* YOUR INSTRUCTIONS: Extract exactly and only the lines of the data below, starting at the line with "have ih := agreeBelow_subst_iter_zero k" and stopping after the final line.

(Beginning of RAW DATA)

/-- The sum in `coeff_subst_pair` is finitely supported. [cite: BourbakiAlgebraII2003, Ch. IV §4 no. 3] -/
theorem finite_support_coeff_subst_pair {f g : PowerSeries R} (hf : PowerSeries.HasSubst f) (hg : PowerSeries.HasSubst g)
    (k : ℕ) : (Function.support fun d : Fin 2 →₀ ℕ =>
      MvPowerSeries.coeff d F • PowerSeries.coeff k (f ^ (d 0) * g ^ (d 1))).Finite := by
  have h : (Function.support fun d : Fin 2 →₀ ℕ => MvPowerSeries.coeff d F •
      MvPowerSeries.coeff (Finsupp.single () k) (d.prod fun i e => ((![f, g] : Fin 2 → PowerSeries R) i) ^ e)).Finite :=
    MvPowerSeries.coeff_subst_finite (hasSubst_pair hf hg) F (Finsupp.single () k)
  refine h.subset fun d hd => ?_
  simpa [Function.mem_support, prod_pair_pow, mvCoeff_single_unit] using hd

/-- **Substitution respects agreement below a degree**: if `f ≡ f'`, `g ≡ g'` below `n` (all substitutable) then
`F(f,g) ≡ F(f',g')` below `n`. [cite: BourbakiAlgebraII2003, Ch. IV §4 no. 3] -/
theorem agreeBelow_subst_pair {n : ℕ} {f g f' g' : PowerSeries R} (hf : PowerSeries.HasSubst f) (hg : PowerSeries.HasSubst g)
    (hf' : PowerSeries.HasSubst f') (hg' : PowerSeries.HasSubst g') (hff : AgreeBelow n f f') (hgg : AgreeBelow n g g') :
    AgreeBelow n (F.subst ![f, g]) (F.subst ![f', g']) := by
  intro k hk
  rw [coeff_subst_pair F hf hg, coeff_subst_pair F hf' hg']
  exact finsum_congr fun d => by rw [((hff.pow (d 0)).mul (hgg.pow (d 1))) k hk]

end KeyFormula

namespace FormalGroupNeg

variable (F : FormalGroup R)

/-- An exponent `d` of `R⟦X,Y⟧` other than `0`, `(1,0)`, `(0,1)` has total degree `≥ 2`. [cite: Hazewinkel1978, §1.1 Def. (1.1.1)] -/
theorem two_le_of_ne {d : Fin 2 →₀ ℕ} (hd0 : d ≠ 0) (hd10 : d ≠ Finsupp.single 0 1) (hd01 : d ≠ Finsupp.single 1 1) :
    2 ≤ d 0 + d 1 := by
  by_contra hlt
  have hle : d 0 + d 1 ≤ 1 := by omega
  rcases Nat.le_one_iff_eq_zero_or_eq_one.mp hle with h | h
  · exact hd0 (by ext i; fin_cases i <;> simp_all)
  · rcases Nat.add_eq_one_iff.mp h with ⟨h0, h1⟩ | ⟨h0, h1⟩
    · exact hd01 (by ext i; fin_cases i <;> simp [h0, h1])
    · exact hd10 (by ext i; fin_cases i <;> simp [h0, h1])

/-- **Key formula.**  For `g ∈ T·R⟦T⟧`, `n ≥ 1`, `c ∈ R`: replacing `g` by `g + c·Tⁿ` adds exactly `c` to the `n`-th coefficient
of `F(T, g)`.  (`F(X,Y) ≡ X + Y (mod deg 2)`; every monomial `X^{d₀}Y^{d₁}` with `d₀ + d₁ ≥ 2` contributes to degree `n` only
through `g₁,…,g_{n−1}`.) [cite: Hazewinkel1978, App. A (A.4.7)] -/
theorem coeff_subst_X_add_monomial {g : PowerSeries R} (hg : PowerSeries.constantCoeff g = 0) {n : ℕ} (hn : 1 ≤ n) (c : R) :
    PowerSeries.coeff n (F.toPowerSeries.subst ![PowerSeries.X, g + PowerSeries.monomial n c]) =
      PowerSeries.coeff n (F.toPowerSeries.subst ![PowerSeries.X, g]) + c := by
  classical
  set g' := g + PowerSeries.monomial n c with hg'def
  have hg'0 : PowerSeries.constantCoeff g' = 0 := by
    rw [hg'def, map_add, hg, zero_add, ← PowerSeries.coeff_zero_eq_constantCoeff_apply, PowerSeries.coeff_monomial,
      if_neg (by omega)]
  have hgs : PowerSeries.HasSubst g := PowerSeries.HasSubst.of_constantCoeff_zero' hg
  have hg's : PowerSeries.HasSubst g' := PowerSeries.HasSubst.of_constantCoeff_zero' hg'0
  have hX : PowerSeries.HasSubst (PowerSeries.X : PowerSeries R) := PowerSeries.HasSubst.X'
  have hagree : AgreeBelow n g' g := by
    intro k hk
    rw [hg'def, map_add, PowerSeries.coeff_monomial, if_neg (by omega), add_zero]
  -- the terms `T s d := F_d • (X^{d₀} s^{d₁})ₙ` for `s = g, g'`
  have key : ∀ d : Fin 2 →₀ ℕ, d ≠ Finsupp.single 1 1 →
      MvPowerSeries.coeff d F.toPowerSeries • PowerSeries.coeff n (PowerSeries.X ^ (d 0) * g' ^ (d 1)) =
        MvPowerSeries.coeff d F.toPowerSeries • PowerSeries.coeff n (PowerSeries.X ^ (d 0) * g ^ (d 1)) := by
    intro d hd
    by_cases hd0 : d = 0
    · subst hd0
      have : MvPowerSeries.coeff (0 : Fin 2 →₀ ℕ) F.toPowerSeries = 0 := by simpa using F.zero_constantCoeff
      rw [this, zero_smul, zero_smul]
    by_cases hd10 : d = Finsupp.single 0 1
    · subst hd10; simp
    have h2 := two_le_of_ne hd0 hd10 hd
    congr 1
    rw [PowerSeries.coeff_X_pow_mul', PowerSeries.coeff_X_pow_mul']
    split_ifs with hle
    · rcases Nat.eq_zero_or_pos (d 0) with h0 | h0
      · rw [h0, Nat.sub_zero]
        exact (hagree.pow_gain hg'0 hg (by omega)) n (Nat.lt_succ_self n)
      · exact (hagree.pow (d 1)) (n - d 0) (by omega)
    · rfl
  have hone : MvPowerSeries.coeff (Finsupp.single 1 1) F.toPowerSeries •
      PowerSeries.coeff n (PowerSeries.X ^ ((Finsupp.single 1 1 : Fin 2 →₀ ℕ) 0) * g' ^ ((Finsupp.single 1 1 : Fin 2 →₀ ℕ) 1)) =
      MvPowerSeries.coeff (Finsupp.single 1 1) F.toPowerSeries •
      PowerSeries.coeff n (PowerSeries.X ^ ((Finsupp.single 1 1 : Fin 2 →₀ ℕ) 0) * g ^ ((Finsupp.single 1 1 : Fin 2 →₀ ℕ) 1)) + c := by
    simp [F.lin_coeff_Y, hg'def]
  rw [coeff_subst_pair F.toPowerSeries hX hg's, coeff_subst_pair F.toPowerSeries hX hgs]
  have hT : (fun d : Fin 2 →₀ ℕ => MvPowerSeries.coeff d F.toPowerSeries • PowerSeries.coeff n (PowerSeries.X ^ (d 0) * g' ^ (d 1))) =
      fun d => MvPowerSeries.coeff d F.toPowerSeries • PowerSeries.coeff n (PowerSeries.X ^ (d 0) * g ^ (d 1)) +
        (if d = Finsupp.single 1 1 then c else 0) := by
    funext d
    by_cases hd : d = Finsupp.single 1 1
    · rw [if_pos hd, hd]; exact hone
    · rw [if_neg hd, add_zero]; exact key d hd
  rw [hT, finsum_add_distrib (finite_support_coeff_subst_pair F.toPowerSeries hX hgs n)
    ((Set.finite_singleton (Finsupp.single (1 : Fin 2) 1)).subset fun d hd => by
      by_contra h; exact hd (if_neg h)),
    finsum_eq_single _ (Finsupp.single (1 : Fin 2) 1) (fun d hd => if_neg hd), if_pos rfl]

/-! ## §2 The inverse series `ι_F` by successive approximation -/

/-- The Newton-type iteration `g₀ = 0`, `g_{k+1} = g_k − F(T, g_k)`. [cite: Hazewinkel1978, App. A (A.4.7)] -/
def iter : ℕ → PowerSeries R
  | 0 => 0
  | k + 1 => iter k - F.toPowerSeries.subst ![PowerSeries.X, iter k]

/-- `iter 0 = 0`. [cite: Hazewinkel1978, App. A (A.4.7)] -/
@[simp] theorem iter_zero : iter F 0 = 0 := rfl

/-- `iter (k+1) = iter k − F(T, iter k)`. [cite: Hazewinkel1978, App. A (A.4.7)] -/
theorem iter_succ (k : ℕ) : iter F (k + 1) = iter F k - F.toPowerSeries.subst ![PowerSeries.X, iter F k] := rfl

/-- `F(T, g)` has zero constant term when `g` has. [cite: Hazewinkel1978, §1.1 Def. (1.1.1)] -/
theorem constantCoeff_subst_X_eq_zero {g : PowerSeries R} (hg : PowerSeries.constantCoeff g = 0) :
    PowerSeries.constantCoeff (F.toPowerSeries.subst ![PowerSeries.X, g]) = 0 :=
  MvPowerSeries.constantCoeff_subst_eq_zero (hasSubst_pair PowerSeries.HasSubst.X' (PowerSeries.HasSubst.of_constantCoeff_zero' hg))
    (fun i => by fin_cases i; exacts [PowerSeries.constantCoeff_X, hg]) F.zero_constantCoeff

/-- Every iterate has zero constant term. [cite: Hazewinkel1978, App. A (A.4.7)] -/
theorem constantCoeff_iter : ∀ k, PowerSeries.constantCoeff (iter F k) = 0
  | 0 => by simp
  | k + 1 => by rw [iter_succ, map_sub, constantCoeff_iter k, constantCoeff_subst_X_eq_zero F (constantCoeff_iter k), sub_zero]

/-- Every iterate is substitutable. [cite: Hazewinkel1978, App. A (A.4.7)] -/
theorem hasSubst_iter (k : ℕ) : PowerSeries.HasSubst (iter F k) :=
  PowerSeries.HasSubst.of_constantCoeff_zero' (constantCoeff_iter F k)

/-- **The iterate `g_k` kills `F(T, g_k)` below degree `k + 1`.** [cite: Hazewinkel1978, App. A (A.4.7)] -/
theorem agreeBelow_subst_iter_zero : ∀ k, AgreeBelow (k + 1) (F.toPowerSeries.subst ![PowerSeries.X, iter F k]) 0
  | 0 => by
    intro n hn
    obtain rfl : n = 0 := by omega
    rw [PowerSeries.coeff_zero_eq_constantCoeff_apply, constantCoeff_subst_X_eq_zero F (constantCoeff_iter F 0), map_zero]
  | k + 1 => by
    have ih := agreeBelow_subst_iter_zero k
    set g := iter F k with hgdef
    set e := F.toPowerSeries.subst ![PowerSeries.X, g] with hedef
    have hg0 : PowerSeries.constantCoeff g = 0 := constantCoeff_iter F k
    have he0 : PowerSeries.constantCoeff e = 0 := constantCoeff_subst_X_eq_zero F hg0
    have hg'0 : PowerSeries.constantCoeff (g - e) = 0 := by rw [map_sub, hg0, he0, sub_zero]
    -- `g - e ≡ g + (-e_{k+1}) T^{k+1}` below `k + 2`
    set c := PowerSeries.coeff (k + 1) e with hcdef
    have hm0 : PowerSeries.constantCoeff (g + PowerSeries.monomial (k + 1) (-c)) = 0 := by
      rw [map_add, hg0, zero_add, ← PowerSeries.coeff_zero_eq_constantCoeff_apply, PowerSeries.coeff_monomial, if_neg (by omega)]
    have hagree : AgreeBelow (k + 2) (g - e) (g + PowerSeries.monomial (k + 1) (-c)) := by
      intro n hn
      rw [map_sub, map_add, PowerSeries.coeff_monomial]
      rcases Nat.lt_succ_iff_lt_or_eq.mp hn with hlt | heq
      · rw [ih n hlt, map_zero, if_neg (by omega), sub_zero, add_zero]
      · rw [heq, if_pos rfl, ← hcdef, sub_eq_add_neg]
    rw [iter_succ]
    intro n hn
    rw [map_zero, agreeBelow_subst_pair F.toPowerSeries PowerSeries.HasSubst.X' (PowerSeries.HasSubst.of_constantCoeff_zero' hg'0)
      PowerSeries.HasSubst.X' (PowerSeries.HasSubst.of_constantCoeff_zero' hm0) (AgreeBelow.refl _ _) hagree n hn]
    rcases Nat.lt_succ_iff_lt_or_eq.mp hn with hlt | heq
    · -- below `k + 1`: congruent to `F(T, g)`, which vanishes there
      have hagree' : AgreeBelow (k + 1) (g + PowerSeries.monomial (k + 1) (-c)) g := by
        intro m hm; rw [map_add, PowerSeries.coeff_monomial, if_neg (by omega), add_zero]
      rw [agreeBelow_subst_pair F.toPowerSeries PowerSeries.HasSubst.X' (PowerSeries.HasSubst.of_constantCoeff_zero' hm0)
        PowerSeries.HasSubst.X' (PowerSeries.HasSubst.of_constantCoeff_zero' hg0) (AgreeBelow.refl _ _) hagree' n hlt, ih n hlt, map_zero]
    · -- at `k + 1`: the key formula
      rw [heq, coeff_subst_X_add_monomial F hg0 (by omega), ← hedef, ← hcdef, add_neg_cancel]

(End of RAW DATA)

* WRITTEN SOLUTION:
    have ih := agreeBelow_subst_iter_zero k
    set g := iter F k with hgdef
    set e := F.toPowerSeries.subst ![PowerSeries.X, g] with hedef
    have hg0 : PowerSeries.constantCoeff g = 0 := constantCoeff_iter F k
    have he0 : PowerSeries.constantCoeff e = 0 := constantCoeff_subst_X_eq_zero F hg0
    have hg'0 : PowerSeries.constantCoeff (g - e) = 0 := by rw [map_sub, hg0, he0, sub_zero]
    -- `g - e ≡ g + (-e_{k+1}) T^{k+1}` below `k + 2`
    set c := PowerSeries.coeff (k + 1) e with hcdef
    have hm0 : PowerSeries.constantCoeff (g + PowerSeries.monomial (k + 1) (-c)) = 0 := by
      rw [map_add, hg0, zero_add, ← PowerSeries.coeff_zero_eq_constantCoeff_apply, PowerSeries.coeff_monomial, if_neg (by omega)]
    have hagree : AgreeBelow (k + 2) (g - e) (g + PowerSeries.monomial (k + 1) (-c)) := by
      intro n hn
      rw [map_sub, map_add, PowerSeries.coeff_monomial]
      rcases Nat.lt_succ_iff_lt_or_eq.mp hn with hlt | heq
      · rw [ih n hlt, map_zero, if_neg (by omega), sub_zero, add_zero]
      · rw [heq, if_pos rfl, ← hcdef, sub_eq_add_neg]
    rw [iter_succ]
    intro n hn
    rw [map_zero, agreeBelow_subst_pair F.toPowerSeries PowerSeries.HasSubst.X' (PowerSeries.HasSubst.of_constantCoeff_zero' hg'0)
      PowerSeries.HasSubst.X' (PowerSeries.HasSubst.of_constantCoeff_zero' hm0) (AgreeBelow.refl _ _) hagree n hn]
    rcases Nat.lt_succ_iff_lt_or_eq.mp hn with hlt | heq
    · -- below `k + 1`: congruent to `F(T, g)`, which vanishes there
      have hagree' : AgreeBelow (k + 1) (g + PowerSeries.monomial (k + 1) (-c)) g := by
        intro m hm; rw [map_add, PowerSeries.coeff_monomial, if_neg (by omega), add_zero]
      rw [agreeBelow_subst_pair F.toPowerSeries PowerSeries.HasSubst.X' (PowerSeries.HasSubst.of_constantCoeff_zero' hm0)
        PowerSeries.HasSubst.X' (PowerSeries.HasSubst.of_constantCoeff_zero' hg0) (AgreeBelow.refl _ _) hagree' n hlt, ih n hlt, map_zero]
    · -- at `k + 1`: the key formula
      rw [heq, coeff_subst_X_add_monomial F hg0 (by omega), ← hedef, ← hcdef, add_neg_cancel]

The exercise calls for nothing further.